Les jumeaux homozygotes, issus du même ovocyte fécondé, ne sont pas identiques face à certaines maladies génétiques comme la schizophrénie. C’est la conclusion d’une enquête réalisée par un généticien et un psychologue de l’université du Western Ontario au Canada. En étudiant une population de jumeaux atteints de cette pathologie, ils ont découvert que seulement la moitié des jumeaux possédant les gènes de prédisposition de la maladie la développent effectivement. « Cela signifie que contrairement à ce que l’on pensait, les jumeaux ne sont pas génétiquement identiques ou que les causes de la maladie sont dues à des facteurs extérieurs inconnus », estime Shiva Singh, un des auteurs de cette enquête. Selon eux, près de 12 % de l’ADN de jumeaux homozygotes s’exprime de façon différente selon les individus. « Le génome n’est pas statique et les cellules peuvent se développer et se différencier de manière individuelle en perdant ou en gagnant certaines caractéristiques au cours du temps », assure Richard O’Reilly, coauteur de ces travaux. Ces résultats ont été publiés dans la revue en ligne PLoS ONE.
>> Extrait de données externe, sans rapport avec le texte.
include hcov hUa hG hfib in
set_option maxHeartbeats 400000 in
/-- **§3 THE SAME AFTER ANY BASE CHANGE**: for every `Γ(B)`-algebra `R'` and every cocycle `z` of `R' ⊗_{Γ(B)} Č•(𝓤, G)` (differentials `d ⊗ R'`)
there are `n` and `w` with `fⁿ • z = (d ⊗ R') w`.  With `R' := 𝒪_{Â,0̂}` this is the local-nilpotence input of ★ (B1)
`exactAt_of_isWeaklyRegular_of_flat_of_locallyNilpotent` for `Č• ⊗ 𝒪_{Â,0̂}`.  Proof: `T := R'[1/f]` is a `Γ(D(f))`-algebra (Mathlib
`IsLocalization.Away.lift`); ★ (E2) `cechComplex_exact_baseChange_of_exactAt` on the open piece gives exactness of `Č_f ⊗_{Γ(D(f))} T`, i.e. (★ affine
base change, Mathlib `ModuleCat.extendScalarsComp`) of `Č ⊗_{Γ(B)} T`, i.e. (Mathlib `cancelBaseChange`) of `(R' ⊗ Č) ⊗_{R'} T`; denominators clear in
`R'`. [cite: MumfordAV1970, §13 (proof of the Theorem, pp. 127–128)] [cite: AtiyahMacdonald1969, Ch. 3 Prop. 3.3 and Prop. 3.5]
[cite: GortzWedhorn2023, Lemma 21.172 and Prop. 22.90] -/
theorem exists_pow_smul_eq_baseChange_d_of_forall_kPoint_basicOpen (R' : Type) [CommRing R'] [Algebra Γ(B, ⊤) R']
    (i j l : ℤ) (hij : i + 1 = j) (hjl : j + 1 = l) (z : R' ⊗[Γ(B, ⊤)] (cechComplex U G g.appTop.hom).X j)
    (hz : ((cechComplex U G g.appTop.hom).d j l).hom.baseChange R' z = 0) :
    ∃ (n : ℕ) (w : R' ⊗[Γ(B, ⊤)] (cechComplex U G g.appTop.hom).X i),
      algebraMap Γ(B, ⊤) R' f ^ n • z = ((cechComplex U G g.appTop.hom).d i j).hom.baseChange R' w := by
  haveI : IsAffine (B.basicOpen f) := (isAffineOpen_top B).basicOpen f
  haveI : IsProper (g ∣_ B.basicOpen f) := IsZariskiLocalAtTarget.restrict (P := @IsProper) inferInstance _
  haveI : Flat (g ∣_ B.basicOpen f) := IsZariskiLocalAtTarget.restrict (P := @Flat) inferInstance _
  haveI : IsLocallyNoetherian (B.basicOpen f : Scheme) :=
    LocallyOfFiniteType.isLocallyNoetherian ((B.basicOpen f).ι ≫ f₀)
  subst hij hjl
  -- rings: `S = Γ(B)`, `S_f = Γ(D(f))`, `R'`, `T = R'[1/f]`
  set φ : Γ(B, ⊤) →+* Γ(B.basicOpen f, ⊤) := ((B.basicOpen f).ι.appLE ⊤ ⊤ le_top).hom with hφ
  letI algφ : Algebra Γ(B, ⊤) Γ(B.basicOpen f, ⊤) := φ.toAlgebra
  haveI : IsLocalization.Away f Γ(B.basicOpen f, ⊤) := by
    have halg : φ = (B.presheaf.map (homOfLE le_top).op).hom := by rw [hφ, Scheme.Opens.ι_appLE]
    convert AlgebraicGeometry.Γ_restrict_isLocalization B f using 1
    exact congrArg RingHom.toAlgebra halg
  let T : Type := Localization.Away (algebraMap Γ(B, ⊤) R' f)
  have hunit : IsUnit (algebraMap Γ(B, ⊤) T f) := by
    rw [IsScalarTower.algebraMap_apply Γ(B, ⊤) R' T]
    exact IsLocalization.Away.algebraMap_isUnit (algebraMap Γ(B, ⊤) R' f)
  let ψ : Γ(B.basicOpen f, ⊤) →+* T := IsLocalization.Away.lift f hunit
  have hψφ : ψ.comp φ = algebraMap Γ(B, ⊤) T := IsLocalization.Away.lift_comp f hunit
  letI algψ : Algebra Γ(B.basicOpen f, ⊤) T := ψ.toAlgebra
  -- (E2) on the restricted family, tested against the `Γ(D(f))`-algebra `T`
  have hT : ∀ i', Function.Exact
      (((cechComplex (fun j => (g ⁻¹ᵁ B.basicOpen f).ι ⁻¹ᵁ U j) ((Scheme.Modules.pullback (g ⁻¹ᵁ B.basicOpen f).ι).obj G)
        (g ∣_ B.basicOpen f).appTop.hom).d (i' - 1) i').hom.baseChange T)
      (((cechComplex (fun j => (g ⁻¹ᵁ B.basicOpen f).ι ⁻¹ᵁ U j) ((Scheme.Modules.pullback (g ⁻¹ᵁ B.basicOpen f).ι).obj G)
        (g ∣_ B.basicOpen f).appTop.hom).d i' (i' + 1)).hom.baseChange T) := fun i' =>
    cechComplex_exact_baseChange_of_exactAt (g ∣_ B.basicOpen f) (fun j => (g ⁻¹ᵁ B.basicOpen f).ι ⁻¹ᵁ U j)
      (iSup_preimage_basicOpen_ι_preimage_eq_top g U hcov f) (isAffineOpen_cechOpen_preimage_basicOpen_ι g U hUa f)
      ((Scheme.Modules.pullback (g ⁻¹ᵁ B.basicOpen f).ι).obj G) (hG.pullback _) i'
      (fun i'' _ => cechComplex_restrict_basicOpen_exactAt g f₀ U hcov hUa G hG f hfib i'') T i' le_rfl
  -- move to `C ⊗_S T` through the affine base-change isomorphism and `extendScalars ψ ∘ extendScalars φ = extendScalars (ψ ∘ φ)`
  have hGa : IsAffineLocalizing G := by
    haveI := hG.isVectorBundle.1
    exact IsAffineLocalizing.of_isQuasicoherent G
  obtain ⟨Φ, -⟩ := exists_extendScalars_cechComplex_iso_of_isPullback (isPullback_morphismRestrict g (B.basicOpen f)).flip U hUa G hGa
  haveI := additive_extendScalars φ
  haveI := additive_extendScalars ψ
  haveI := additive_extendScalars (algebraMap Γ(B, ⊤) T)
  have hCT : Function.Exact (((cechComplex U G g.appTop.hom).d i (i + 1)).hom.baseChange T)
      (((cechComplex U G g.appTop.hom).d (i + 1) (i + 1 + 1)).hom.baseChange T) := by
    have h1 : (((ModuleCat.extendScalars ψ).mapHomologicalComplex (ComplexShape.up ℤ)).obj
        (cechComplex (fun j => (g ⁻¹ᵁ B.basicOpen f).ι ⁻¹ᵁ U j) ((Scheme.Modules.pullback (g ⁻¹ᵁ B.basicOpen f).ι).obj G)
        (g ∣_ B.basicOpen f).appTop.hom)).ExactAt (i + 1) := by
      rw [exactAt_extendScalars_iff]
      exact hT (i + 1)
    have ecomp : ModuleCat.extendScalars φ ⋙ ModuleCat.extendScalars ψ ≅ ModuleCat.extendScalars (algebraMap Γ(B, ⊤) T) :=
      (ModuleCat.extendScalarsComp φ ψ).symm ≪≫ eqToIso (congrArg ModuleCat.extendScalars hψφ)
    have e : ((ModuleCat.extendScalars ψ).mapHomologicalComplex (ComplexShape.up ℤ)).obj
        (((ModuleCat.extendScalars φ).mapHomologicalComplex (ComplexShape.up ℤ)).obj (cechComplex U G g.appTop.hom)) ≅
        ((ModuleCat.extendScalars (algebraMap Γ(B, ⊤) T)).mapHomologicalComplex (ComplexShape.up ℤ)).obj (cechComplex U G g.appTop.hom) :=
      (Functor.mapHomologicalComplexCompIso ecomp (ComplexShape.up ℤ)).app _
    have h2 := (h1.of_iso (((ModuleCat.extendScalars ψ).mapHomologicalComplex (ComplexShape.up ℤ)).mapIso Φ.symm)).of_iso e
    rw [exactAt_extendScalars_iff, show i + 1 - 1 = i by omega] at h2
    -- the two `Γ(B)`-algebra structures on `T` agree
    have hinst : (algebraMap Γ(B, ⊤) T).toAlgebra = (inferInstance : Algebra Γ(B, ⊤) T) :=
      Algebra.algebra_ext _ _ fun r => rfl
    rw [hinst] at h2
    exact h2
  -- move to `T ⊗_{R'} (R' ⊗_S C)` along `cancelBaseChange`
  have hlad : ∀ (a b : ℤ),
      ((((cechComplex U G g.appTop.hom).d a b).hom.baseChange R').baseChange T) ∘ₗ
          (TensorProduct.AlgebraTensorModule.cancelBaseChange Γ(B, ⊤) R' T T ((cechComplex U G g.appTop.hom).X a)).symm.toLinearMap =
        (TensorProduct.AlgebraTensorModule.cancelBaseChange Γ(B, ⊤) R' T T ((cechComplex U G g.appTop.hom).X b)).symm.toLinearMap ∘ₗ
          (((cechComplex U G g.appTop.hom).d a b).hom.baseChange T) := fun a b => by
    have hs : ∀ (M : Type) [AddCommGroup M] [Module Γ(B, ⊤) M] (t : T) (m : M),
        (TensorProduct.AlgebraTensorModule.cancelBaseChange Γ(B, ⊤) R' T T M).symm (t ⊗ₜ[Γ(B, ⊤)] m) =
          t ⊗ₜ[R'] ((1 : R') ⊗ₜ[Γ(B, ⊤)] m) := fun M _ _ t m => by
      rw [LinearEquiv.symm_apply_eq, TensorProduct.AlgebraTensorModule.cancelBaseChange_tmul, one_smul]
    apply TensorProduct.AlgebraTensorModule.ext
    intro t x
    simp only [LinearMap.comp_apply, LinearEquiv.coe_toLinearMap, LinearMap.baseChange_tmul, hs]
  have hRT : Function.Exact ((((cechComplex U G g.appTop.hom).d i (i + 1)).hom.baseChange R').baseChange T)
      ((((cechComplex U G g.appTop.hom).d (i + 1) (i + 1 + 1)).hom.baseChange R').baseChange T) :=
    (Function.Exact.iff_of_ladder_linearEquiv
      (e₁ := (TensorProduct.AlgebraTensorModule.cancelBaseChange Γ(B, ⊤) R' T T ((cechComplex U G g.appTop.hom).X i)).symm)
      (e₂ := (TensorProduct.AlgebraTensorModule.cancelBaseChange Γ(B, ⊤) R' T T ((cechComplex U G g.appTop.hom).X (i + 1))).symm)
      (e₃ := (TensorProduct.AlgebraTensorModule.cancelBaseChange Γ(B, ⊤) R' T T
        ((cechComplex U G g.appTop.hom).X (i + 1 + 1))).symm)
      (hlad i (i + 1)) (hlad (i + 1) (i + 1 + 1))).2 hCT
  -- clear denominators in `R'`
  have hz' : ((((cechComplex U G g.appTop.hom).d (i + 1) (i + 1 + 1)).hom.baseChange R').baseChange T) ((1 : T) ⊗ₜ[R'] z) = 0 := by
    rw [LinearMap.baseChange_tmul, hz, TensorProduct.tmul_zero]
  obtain ⟨w', hw'⟩ := (hRT _).1 hz'
  obtain ⟨⟨w, s⟩, hw⟩ := IsLocalizedModule.surj (Submonoid.powers (algebraMap Γ(B, ⊤) R' f))
    (TensorProduct.mk R' T (R' ⊗[Γ(B, ⊤)] (cechComplex U G g.appTop.hom).X i) 1) w'
  obtain ⟨a, ha⟩ := (Submonoid.mem_powers_iff _ _).1 s.2
  rw [Submonoid.smul_def, ← ha] at hw
  dsimp only at hw
  have hcmp : (TensorProduct.mk R' T (R' ⊗[Γ(B, ⊤)] (cechComplex U G g.appTop.hom).X (i + 1)) 1)
      (algebraMap Γ(B, ⊤) R' f ^ a • z - ((cechComplex U G g.appTop.hom).d i (i + 1)).hom.baseChange R' w) = 0 := by
    rw [map_sub, sub_eq_zero, map_smul, TensorProduct.mk_apply, TensorProduct.mk_apply, ← hw',
      ← algebraMap_smul T (algebraMap Γ(B, ⊤) R' f ^ a), ← map_smul, algebraMap_smul, hw, TensorProduct.mk_apply,
      LinearMap.baseChange_tmul]
  obtain ⟨s', hb⟩ := (IsLocalizedModule.eq_zero_iff (Submonoid.powers (algebraMap Γ(B, ⊤) R' f))
    (f := TensorProduct.mk R' T (R' ⊗[Γ(B, ⊤)] (cechComplex U G g.appTop.hom).X (i + 1)) 1)).1 hcmp
  obtain ⟨b, hb'⟩ := (Submonoid.mem_powers_iff _ _).1 s'.2
  refine ⟨b + a, algebraMap Γ(B, ⊤) R' f ^ b • w, ?_⟩
  rw [Submonoid.smul_def, ← hb', smul_sub, sub_eq_zero, ← mul_smul, ← pow_add] at hb
  rw [hb, map_smul]

end Torsion


/-! ## §4 The slice of `X ×_k Y` at a rational point of `Y` presents the fibre of the second projection -/

section Slice
/-- `φ` factors through `x_T ↦ 0`. [folklore] -/
theorem laurentφ_kill (P : MvPolynomial (Fin 4) K) :
    laurentφ T m a c (MvPolynomial.aeval (R := K) (fun i : Fin 4 => if i ∈ T then (0 : MvPolynomial (Fin 4) K) else X i) P) =
      laurentφ T m a c P := by
  have h : (laurentφ T m a c).comp
      (MvPolynomial.aeval (R := K) (fun i : Fin 4 => if i ∈ T then (0 : MvPolynomial (Fin 4) K) else X i)).toRingHom =
      laurentφ T m a c := by
    refine MvPolynomial.ringHom_ext (fun γ => ?_) (fun i => ?_)
    · simp
    · simp only [RingHom.comp_apply, AlgHom.toRingHom_eq_coe, RingHom.coe_coe, MvPolynomial.aeval_X]
      by_cases hi : i ∈ T
      · rw [if_pos hi, map_zero, laurentφ_X_of_mem T m a c hi]
      · rw [if_neg hi]
  exact DFunLike.congr_fun h P

/-- the structure map `K[x] → K[x][1/a]` is injective for `a ≠ 0`. [folklore] -/
theorem alg_injective (ha : a ≠ 0) :
    Function.Injective (algebraMap (MvPolynomial (Fin 4) K) (Localization.Away a)) :=
  IsLocalization.injective (Localization.Away a) (powers_le_nonZeroDivisors_of_noZeroDivisors ha)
Source http://www.lesechos.fr




Et bien voilà un vrai faux raisonnement. Si les effets produits sont différents alors que les allèles sont identiques, cela signifie seulement que l’origine n’est pas génétique. Donc, le problème est bien de vouloir à tout prix tout penser comme étant génétique, ce qui est une vue exrêmement courte de la science. Non, la génétique n’explique pas tout, et heureusement. Certains se sont essayés au tout génétique (trouver le gène du crime, par exemple, mais sans ariver à conclure). Il suffit d’être honnête intellectuellement pour comprendre que tout effet n’est pas lié à une cause forcément génétique.
Isabelle Roman, psychologue clinicienne avec orientation en psychopathologie fondamentale.